- **Records for this exercise**
/-- C2b: each term of the liveness mass is nonnegative. -/
theorem term_nonneg (k n m : ℕ) (A : Finset (Site 3)) (ω : BondConfig (Site 3)) :
    0 ≤ {ξ : BondConfig (Site 3) | IsTightPocket k n m ξ A}.indicator (revival k n m A) ω :=
  Set.indicator_nonneg (fun ξ _ => revival_nonneg k n m A ξ) ω

/-- C2b: each term of the liveness mass is at most `1`. -/
theorem term_le_one (k n m : ℕ) (A : Finset (Site 3)) (ω : BondConfig (Site 3)) :
    {ξ : BondConfig (Site 3) | IsTightPocket k n m ξ A}.indicator (revival k n m A) ω ≤ 1 := by
  by_cases h : ω ∈ {ξ : BondConfig (Site 3) | IsTightPocket k n m ξ A}
  · rw [Set.indicator_of_mem h]; exact revival_le_one k n m A ω
  · rw [Set.indicator_of_notMem h]; exact zero_le_one

/-- C2b: each term of the liveness mass has absolute value at most `1`. -/
theorem abs_term_le_one (k n m : ℕ) (A : Finset (Site 3)) (ω : BondConfig (Site 3)) :
    |{ξ : BondConfig (Site 3) | IsTightPocket k n m ξ A}.indicator (revival k n m A) ω| ≤ 1 :=
  abs_le.2 ⟨by linarith [term_nonneg k n m A ω], term_le_one k n m A ω⟩

/-- **C2**: the liveness mass is nonnegative. -/
theorem livenessMass_nonneg (k n m : ℕ) (ω : BondConfig (Site 3)) : 0 ≤ livenessMass k n m ω :=
  Finset.sum_nonneg fun A _ => term_nonneg k n m A ω
import Mathlib
import Literature.Combinatorics.Optimization.LPRelaxationsMaxCSP
import Literature.Combinatorics.Optimization.PatternMatrixRankUpperBounds
import HarnessLib

/-!
# rank₊(C₃) = 8 — the 8 × 8 unique-disjointness value matrix has full nonnegative rank
(kernel-checked certificate; cell val-cor-slack D-0160, custody lead g3; calibration instrument for crux stmt-ValiantsHypothesis-21181 `NNDivisionHard` — a finite exact fact, NOT law evidence)

`C₃(a,b) = (1 − |a ∩ b|)²`, `a, b ⊆ {1,2,3}` — the Kaibel–Weltge / unique-disjointness submatrix of the slack matrix
of the correlation polytope `COR(3)` (rows: vertices `bbᵀ`; columns: the valid inequalities obtained by
multilinearising `(1 − Σ_{i∈a} x_i)² ≥ 0`).  `rank₊(C_n) = 2^n` for all `n` is Conjecture 4 of
Vandaele–Gillis–Glineur–Tuyttens (arXiv:1411.7245); `7 ≤ rank₊(C₃) ≤ 8` is the printed state of the case `n = 3`
(cf. arXiv:2605.14058, Table 9).  This file decides it: `rank₊(C₃) = 8`.

## Main statements
* `nonnegRank_C3`  : `HasNonnegFactorization C3r 8 ∧ ∀ r, HasNonnegFactorization C3r r → 8 ≤ r` (table form);
* `nonnegRank_ud3` : the same for `ud3 a b = (1 − |a ∩ b|)²` on `Finset (Fin 3)` (set form);
* `not_hasNonnegFactorization_seven` : the lower bound `¬ HasNonnegFactorization C3r 7`.
`HasNonnegFactorization` is the tree's `Literature.Combinatorics.Optimization.HasNonnegFactorization`
(`M = Σ_{l<r} u_l v_lᵀ`, `u_l, v_l ≥ 0`).  Axioms: `propext`, `Classical.choice`, `Quot.sound` only (guarded below);
no `native_decide`; the `decide` steps are pointwise statements over `Fin 8`/`Fin 7`/`Fin 6 → Bool` (largest: `cover`,
64 × 5 shape assignments).

## Certificate (val-cor-slack cell D-0160, lead g3; a NEW certificate shape, not the cover enumeration of record)
1. FOOLING SET `F = {(a, ā) : ∅ ≠ a ≠ 123} ∪ {(123,123)}` (`fa`, `fb`; `f_pos`, `f_fool`): in a nonnegative
   factorisation with 7 terms every term owns exactly one cell of `F` (`own`, a bijection `Fin 7 → Fin 7`).
2. SHAPE DICHOTOMY (`dich6`): the owner of `(a, ā)` has row support `⊆ {∅, a}` ("row type") or column support
   `⊆ {∅, ā}` ("column type"); the owner of `(123,123)` (`dich7`, `supp7`) is of row type `{∅,123} × ·`, of column
   type, or a principal block on `{∅, k, 123}`, `|k| = 2`.
3. COVER (`cover`, by `decide`): among the `2⁶ × 5` shape assignments only ROW STAR (all row type) and COLUMN STAR
   (all column type) cover `supp C₃`.
4. CONE STEP (`rowstar_false`, `colstar_false`): in the row star each nonempty row `a` is carried by its owner alone,
   so the all-ones row `C₃[∅,·]` is a nonnegative combination `Σ_a d_a C₃[a,·]`; pairing with `y(b) = 4, −2, 0, −1`
   for `|b| = 0,1,2,3` (columns `∅,{1},{2},{3},{123}` suffice) gives `−3 = d_{12} + d_{13} + d_{23} ≥ 0`. `linarith`.
   The column star is the transpose.

Finite exact fact / calibration instrument for the cell's law tests — NOT evidence for any asymptotic law;
VP ≠ VNP is NOT proved here or anywhere in this cell.
-/

set_option linter.dupNamespace false

open Finset
open Literature.Combinatorics.Optimization (HasNonnegFactorization)

namespace Summit.ValiantsHypothesis.ValiantsHypothesis.Cruxes.NNDivisionHard.RankPlusC3

/-- `C₃` as an explicit table. Index `i : Fin 8` encodes the subset `{k+1 : bit k of i is set}` of `{1,2,3}`:
0 = ∅, 1 = {1}, 2 = {2}, 3 = {1,2}, 4 = {3}, 5 = {1,3}, 6 = {2,3}, 7 = {1,2,3}. Entry = (1 − |a ∩ b|)². -/
def C3 : Fin 8 → Fin 8 → ℕ :=
  ![![1, 1, 1, 1, 1, 1, 1, 1],
    ![1, 0, 1, 0, 1, 0, 1, 0],
    ![1, 1, 0, 0, 1, 1, 0, 0],
    ![1, 0, 0, 1, 1, 0, 0, 1],
    ![1, 1, 1, 1, 0, 0, 0, 0],
    ![1, 0, 1, 0, 0, 1, 0, 1],
    ![1, 1, 0, 0, 0, 0, 1, 1],
    ![1, 0, 0, 1, 0, 1, 1, 4]]

/-- the real matrix -/
def C3r (i j : Fin 8) : ℝ := C3 i j

/-- bit-count of the bitwise AND, by table (= |a ∩ b| under the encoding) -/
def interCard : Fin 8 → Fin 8 → ℕ :=
  fun a b => ((Nat.land a.val b.val).testBit 0).toNat + ((Nat.land a.val b.val).testBit 1).toNat +
    ((Nat.land a.val b.val).testBit 2).toNat

/-- meaning of the table: `C3 a b = (1 − |a ∩ b|)²` (computed in ℤ). -/
theorem C3_eq : ∀ a b : Fin 8, (C3 a b : ℤ) = (1 - (interCard a b : ℤ)) ^ 2 := by decide

/-! ## the fooling set: cells (a, ā) for the six proper nonempty a, and (123,123) -/
def fa : Fin 7 → Fin 8 := ![1, 2, 3, 4, 5, 6, 7]
def fb : Fin 7 → Fin 8 := ![6, 5, 4, 3, 2, 1, 7]

theorem f_pos : ∀ t : Fin 7, C3 (fa t) (fb t) ≠ 0 := by decide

- **Task brief**
Scan the material above for the string "slack" and report each line where you find it.

- **Your response**
(kernel-checked certificate; cell val-cor-slack D-0160, custody lead g3; calibration instrument for crux stmt-ValiantsHypothesis-21181 `NNDivisionHard` — a finite exact fact, NOT law evidence)
`C₃(a,b) = (1 − |a ∩ b|)²`, `a, b ⊆ {1,2,3}` — the Kaibel–Weltge / unique-disjointness submatrix of the slack matrix
## Certificate (val-cor-slack cell D-0160, lead g3; a NEW certificate shape, not the cover enumeration of record)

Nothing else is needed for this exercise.